## REQUIRED ACTION
Check each line of the records below for the string "haveI", then state how many lines contain it, with no other output.

[Opening DATA section]

variable {D : Type u} [Category.{v} D] {Φ : Dᵒᵖ ⥤ CommMonCat.{w}}
  {C₁ : Type u₁'} [Category.{v₁'} C₁] {F₁ : C₁ ⥤ ElemFrobenioid Φ} {hF₁ : IsFrobenioid F₁}
  {C₂ : Type u₂'} [Category.{v₂'} C₂] {F₂ : C₂ ⥤ ElemFrobenioid Φ} {hF₂ : IsFrobenioid F₂}
  {G : C₁ ⥤ C₂} (hG : IsFrobeniusCompatible F₁ F₂ G)

/-- `G` lies over `D` up to the base components `b_A = Base(i_A)` of `i`: `Base(G φ) ≫ b_B = b_A ≫ Base(φ)`.
[cite: MochizukiFrdI2008, Def. 1.1 (iv) p.20] -/
theorem base_map_comp_base_app (i : G ⋙ F₂ ≅ F₁) {A B : C₁} (φ : A ⟶ B) :
    Base F₂ (G.map φ) ≫ ElemFrobenioid.Base (i.hom.app B) = ElemFrobenioid.Base (i.hom.app A) ≫ Base F₁ φ := by
  rw [StructureIso.base_eq i φ, StructureIso.base_hom_inv_app_assoc]
  rfl

/-- **`Base` of `G^pf[r]` vs `Base` of `[r]` through the base components of `i`**:
`Base(G^pf[r]) ≫ b_B = b_A ≫ Base([r])` (the comparison isomorphisms `G(A^{(a)}) ≅ (G A)^{(a)}` lie under `G A`,
`baseMap_repMap_comp`). [cite: MochizukiFrdI2008, Prop. 3.2 (i) p.58] -/
theorem baseMap_repMap_comp_base_app (i : G ⋙ F₂ ≅ F₁) {X Y : Perfection hF₁} (r : Rep X Y) :
    (repMap (hF₁ := hF₁) (hF₂ := hF₂) hG r).baseMap ≫ ElemFrobenioid.Base (i.hom.app Y.obj) =
      ElemFrobenioid.Base (i.hom.app X.obj) ≫ r.baseMap := by
  haveI : IsIso (Base F₁ (frob hF₁ Y.obj r.L.b)) := isIso_base_frob hF₁ Y.obj r.L.b
  have e₁ := baseMap_repMap_comp (hF₁ := hF₁) (hF₂ := hF₂) hG r
  have nY := base_map_comp_base_app i (frob hF₁ Y.obj r.L.b)
  have nX := base_map_comp_base_app i (frob hF₁ X.obj r.L.a)
  have nr := base_map_comp_base_app i r.hom
  have e₂ : r.baseMap ≫ Base F₁ (frob hF₁ Y.obj r.L.b) =
      Base F₁ (frob hF₁ X.obj r.L.a) ≫ Base F₁ r.hom := by
    unfold Rep.baseMap
    simp only [Category.assoc, baseInvFrob_base_frob, Category.comp_id]
  refine (cancel_mono (Base F₁ (frob hF₁ Y.obj r.L.b))).mp ?_
  calc ((repMap (hF₁ := hF₁) (hF₂ := hF₂) hG r).baseMap ≫ ElemFrobenioid.Base (i.hom.app Y.obj)) ≫
          Base F₁ (frob hF₁ Y.obj r.L.b)
      = (repMap (hF₁ := hF₁) (hF₂ := hF₂) hG r).baseMap ≫
          (ElemFrobenioid.Base (i.hom.app Y.obj) ≫ Base F₁ (frob hF₁ Y.obj r.L.b)) :=
        Category.assoc _ _ _
    _ = (repMap (hF₁ := hF₁) (hF₂ := hF₂) hG r).baseMap ≫
          (Base F₂ (G.map (frob hF₁ Y.obj r.L.b)) ≫
            ElemFrobenioid.Base (i.hom.app (frobPow hF₁ Y.obj r.L.b))) :=
        (congrArg ((repMap (hF₁ := hF₁) (hF₂ := hF₂) hG r).baseMap ≫ ·) nY).symm
    _ = ((repMap (hF₁ := hF₁) (hF₂ := hF₂) hG r).baseMap ≫ Base F₂ (G.map (frob hF₁ Y.obj r.L.b))) ≫
            ElemFrobenioid.Base (i.hom.app (frobPow hF₁ Y.obj r.L.b)) :=
        (Category.assoc _ _ _).symm
    _ = (Base F₂ (G.map (frob hF₁ X.obj r.L.a)) ≫ Base F₂ (G.map r.hom)) ≫
            ElemFrobenioid.Base (i.hom.app (frobPow hF₁ Y.obj r.L.b)) :=
        congrArg (· ≫ ElemFrobenioid.Base (i.hom.app (frobPow hF₁ Y.obj r.L.b))) e₁
    _ = Base F₂ (G.map (frob hF₁ X.obj r.L.a)) ≫ (Base F₂ (G.map r.hom) ≫
            ElemFrobenioid.Base (i.hom.app (frobPow hF₁ Y.obj r.L.b))) :=
        Category.assoc _ _ _
    _ = Base F₂ (G.map (frob hF₁ X.obj r.L.a)) ≫
          (ElemFrobenioid.Base (i.hom.app (frobPow hF₁ X.obj r.L.a)) ≫ Base F₁ r.hom) :=
        congrArg (Base F₂ (G.map (frob hF₁ X.obj r.L.a)) ≫ ·) nr
    _ = (Base F₂ (G.map (frob hF₁ X.obj r.L.a)) ≫
          ElemFrobenioid.Base (i.hom.app (frobPow hF₁ X.obj r.L.a))) ≫ Base F₁ r.hom :=
        (Category.assoc _ _ _).symm
    _ = (ElemFrobenioid.Base (i.hom.app X.obj) ≫ Base F₁ (frob hF₁ X.obj r.L.a)) ≫ Base F₁ r.hom :=
        congrArg (· ≫ Base F₁ r.hom) nX
    _ = ElemFrobenioid.Base (i.hom.app X.obj) ≫ (Base F₁ (frob hF₁ X.obj r.L.a) ≫ Base F₁ r.hom) :=
        Category.assoc _ _ _
    _ = ElemFrobenioid.Base (i.hom.app X.obj) ≫ (r.baseMap ≫ Base F₁ (frob hF₁ Y.obj r.L.b)) :=
        (congrArg (ElemFrobenioid.Base (i.hom.app X.obj) ≫ ·) e₂).symm
    _ = (ElemFrobenioid.Base (i.hom.app X.obj) ≫ r.baseMap) ≫ Base F₁ (frob hF₁ Y.obj r.L.b) :=
        (Category.assoc _ _ _).symm

/-- **The perfected divisor of `G^pf[r]` is `b_A^*` of the perfected divisor of `[r]`** (`Div(G θ) = b^* Div(θ)`
for the representative, `StructureIso.pull_div_eq`, and `div_repMap`). [cite: MochizukiFrdI2008, Prop. 3.2 (i) p.58] -/
theorem div_repMap_eq_map_pull (i : G ⋙ F₂ ≅ F₁) {X Y : Perfection hF₁} (r : Rep X Y) :
    (repMap (hF₁ := hF₁) (hF₂ := hF₂) hG r).div =
      Frobenioids.Perfection.map (pull Φ (ElemFrobenioid.Base (i.hom.app X.obj))) r.div := by
  have hΦ : ∀ A : D, IsSharp (Φ.obj (op A)) := fun A => (hF₁.isPreFrobenioid.isDivisorial A).isSharp
  have hd : pull Φ (ElemFrobenioid.Base (i.hom.app (frobPow hF₁ X.obj r.L.a))) (Div F₁ r.hom) =
      Div F₂ (G.map r.hom) :=
    StructureIso.pull_div_eq i hΦ r.hom
  have key : pull Φ (Base F₂ (G.map (frob hF₁ X.obj r.L.a))) (Div F₂ (G.map r.hom)) =
      pull Φ (ElemFrobenioid.Base (i.hom.app X.obj)) (pull Φ (Base F₁ (frob hF₁ X.obj r.L.a)) (Div F₁ r.hom)) :=
    calc pull Φ (Base F₂ (G.map (frob hF₁ X.obj r.L.a))) (Div F₂ (G.map r.hom))
        = pull Φ (Base F₂ (G.map (frob hF₁ X.obj r.L.a)))
            (pull Φ (ElemFrobenioid.Base (i.hom.app (frobPow hF₁ X.obj r.L.a))) (Div F₁ r.hom)) :=
          congrArg (pull Φ (Base F₂ (G.map (frob hF₁ X.obj r.L.a)))) hd.symm
      _ = pull Φ (Base F₂ (G.map (frob hF₁ X.obj r.L.a)) ≫
            ElemFrobenioid.Base (i.hom.app (frobPow hF₁ X.obj r.L.a))) (Div F₁ r.hom) :=
          (pull_comp Φ _ _ _).symm
      _ = pull Φ (ElemFrobenioid.Base (i.hom.app X.obj) ≫ Base F₁ (frob hF₁ X.obj r.L.a)) (Div F₁ r.hom) :=
          congrArg (fun β => pull Φ β (Div F₁ r.hom)) (base_map_comp_base_app i (frob hF₁ X.obj r.L.a))
      _ = pull Φ (ElemFrobenioid.Base (i.hom.app X.obj))
            (pull Φ (Base F₁ (frob hF₁ X.obj r.L.a)) (Div F₁ r.hom)) :=
          pull_comp Φ _ _ _
  rw [div_repMap (hF₁ := hF₁) (hF₂ := hF₂) hG r, key]
  rfl

/-- **`deg_Fr(G^pf[r]) = deg_Fr([r])`** (`G` preserves all Frobenius degrees, `StructureIso.degFr_eq`, hence so does
`G^pf`, `degFr_map_map`). [cite: MochizukiFrdI2008, Prop. 3.2 (i) p.58] -/
theorem degFr_repMap_eq (i : G ⋙ F₂ ≅ F₁) {X Y : Perfection hF₁} (r : Rep X Y) :
    (repMap (hF₁ := hF₁) (hF₂ := hF₂) hG r).degFr = r.degFr :=
  degFr_map_map (hF₁ := hF₁) (hF₂ := hF₂) hG
    (fun _ _ f => show degFr (G ⋙ F₂) f = degFr F₁ f from (StructureIso.degFr_eq i f).symm) (Hom.mk r)

/-- **`G^pf` lies over `F_{Φ^pf}`**: for `G : C₁ → C₂` Frobenius-compatible and lying over `F_Φ` up to `i : G ⋙ F₂ ≅ F₁`,
the perfection `G^pf : C₁^pf → C₂^pf` followed by the structure functor `C₂^pf → F_{Φ^pf}` (Prop. 3.2 (i)) is
isomorphic to `C₁^pf → F_{Φ^pf}`, with components `(b_A, 0, 1)`, `b_A = Base(i_A)` — the `1`-commutativity of the
square of Thm. 3.4 (iii) read at the level of the elementary Frobenioid. [cite: MochizukiFrdI2008, Thm. 3.4 (iii) p.62] -/
theorem nonempty_map_comp_toFunctor_iso (i : G ⋙ F₂ ≅ F₁) :
    Nonempty (map (hF₁ := hF₁) (hF₂ := hF₂) hG ⋙ (ops hF₂).toFunctor ≅ (ops hF₁).toFunctor) := by
  refine ⟨NatIso.ofComponents (fun X => ElemFrobenioid.isoMk (ops hF₂).monFunctor
    (show baseObj F₂ (G.obj X.obj) ≅ baseObj F₁ X.obj from
      ⟨ElemFrobenioid.Base (i.hom.app X.obj), ElemFrobenioid.Base (i.inv.app X.obj),
        StructureIso.base_hom_inv_app i X.obj, StructureIso.base_inv_hom_app i X.obj⟩)) ?_⟩
  intro X Y f
  obtain ⟨r, rfl⟩ := Hom.mk_surjective f
  exact ElemFrobenioid.comp_isoMk_hom_eq _ _ _ _ (baseMap_repMap_comp_base_app hG i r)
    (div_repMap_eq_map_pull hG i r) (degFr_repMap_eq hG i r)

end MapElem

/-! ### §2 The comparison `C^pf → model` of Prop. 5.5 (iv) lies over `F_{Φ^pf}` on the nose, in functor form -/

namespace ModelPf

universe w v u

variable {D : Type u} [Category.{v} D] {Φ B : Dᵒᵖ ⥤ CommMonCat.{w}} {DivB : B ⟶ monoidGp Φ}
  {hF : IsFrobenioid (ModelFrobenioid.toElem Φ B DivB)}
  (DivBpf : perfectionFunctor B ⟶ monoidGp (perfectionFunctor Φ))
  (hB : Objectwise (fun M _ => IsGroupLike M) B) (hDiv : IsPerfectedDiv Φ B DivB DivBpf)

/-- **Prop. 5.5 (iv) for `C^pf`, functor form of "[compatible with the functors to the respective elementary
Frobenioids]"**: `toModelPf ⋙ (model → F_{Φ^pf})` IS the structure functor `C^pf → F_{Φ^pf}` of Prop. 3.2 (i)
(definitionally; `PerfectionModelElemCompat.ofFunctor_toModelPf_comp_toElem` is the operations form).
[cite: MochizukiFrdI2008, Prop. 5.5 (iv) p.104] -/
theorem toModelPf_comp_toElem :
    toModelPf hF DivBpf hB hDiv ⋙ ModelFrobenioid.toElem _ _ _ = (ops hF).toFunctor :=
  rfl

end ModelPf

end Perfection

/-! ### §3 Row P53/L04 at the level of `F_{Φ^pf}` -/

universe w v v' u u'

variable {D : Type u} [Category.{v} D] {Φ : Dᵒᵖ ⥤ CommMonCat.{w}}
  {C : Type u'} [Category.{v'} C] {F : C ⥤ ElemFrobenioid Φ}

/-- **[FrdI] Prop. 5.3, `(C^un-tr)^pf` clause, as an equivalence OF FROBENIOIDS**: for a Frobenioid `C → F_Φ`,
THE perfection of THE unit-trivialisation `(C^un-tr)^pf` is equivalent to the model Frobenioid of the perfected
data `(Φ^pf, (Φ^birat)^pf, Div^pf)` by an equivalence whose functor, followed by the model's structure functor to
`F_{Φ^pf}` (Thm. 5.2 (i)), is isomorphic to the structure functor `(C^un-tr)^pf → F_{Φ^pf}` (Prop. 3.2 (i)) —
granted Thm. 5.2's standing hypotheses for `(Φ, Φ^birat)` (`h`) and perfected divisor data (`hDiv`), exactly the
binders of row P53/L04.  The equivalence is the one of `exists_untrPf_comparison_overBase`: `(untrComparison)^pf`
(§1 applied to `untrComparison_compToElem`) followed by `toModelPf` (§2). [cite: MochizukiFrdI2008, Prop. 5.3 p.103] -/
theorem exists_untrPf_comparison_elem (hF : IsFrobenioid F)
    (h : ModelFrobenioid.Hypotheses Φ (biratSubfunctor F).toMonoid)
    (DivBpf : perfectionFunctor (biratSubfunctor F).toMonoid ⟶ monoidGp (perfectionFunctor Φ))
    (hDiv : IsPerfectedDiv Φ (biratSubfunctor F).toMonoid (biratSubfunctor F).incl DivBpf) :
    ∃ e : Perfection (isFrobenioid_untr hF) ≌
        ModelFrobenioid (perfectionFunctor Φ) (perfectionFunctor (biratSubfunctor F).toMonoid) DivBpf,
      Nonempty (e.functor ⋙ ModelFrobenioid.toElem _ _ _ ≅ (Perfection.ops (isFrobenioid_untr hF)).toFunctor) := by
  let hG : IsFrobenioid (ModelFrobenioid.toElem Φ (biratSubfunctor F).toMonoid (biratSubfunctor F).incl) :=
    h.isFrobenioid Φ (biratSubfunctor F).toMonoid (biratSubfunctor F).incl
  let hΨ := isFrobeniusCompatible_untrComparison hF h
  obtain ⟨i⟩ := untrComparison_compToElem hF
  haveI := Perfection.map_isEquivalence (hF₁ := isFrobenioid_untr hF) (hF₂ := hG) (untrComparison F hF) hΨ
  haveI := Perfection.ModelPf.toModelPf_isEquivalence (hF := hG) DivBpf h.isGroupLike_rat hDiv h.isDivisorial
  obtain ⟨j⟩ := Perfection.nonempty_map_comp_toFunctor_iso (hF₁ := isFrobenioid_untr hF) (hF₂ := hG) hΨ i
  refine ⟨(Perfection.map (hF₁ := isFrobenioid_untr hF) (hF₂ := hG) hΨ).asEquivalence.trans
      (Perfection.ModelPf.toModelPf hG DivBpf h.isGroupLike_rat hDiv).asEquivalence, ⟨?_⟩⟩
  exact Functor.associator _ _ _ ≪≫
    Functor.isoWhiskerLeft _ (eqToIso (Perfection.ModelPf.toModelPf_comp_toElem DivBpf h.isGroupLike_rat hDiv)) ≪≫ j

[Closing DATA section]

## TASK RESULT
3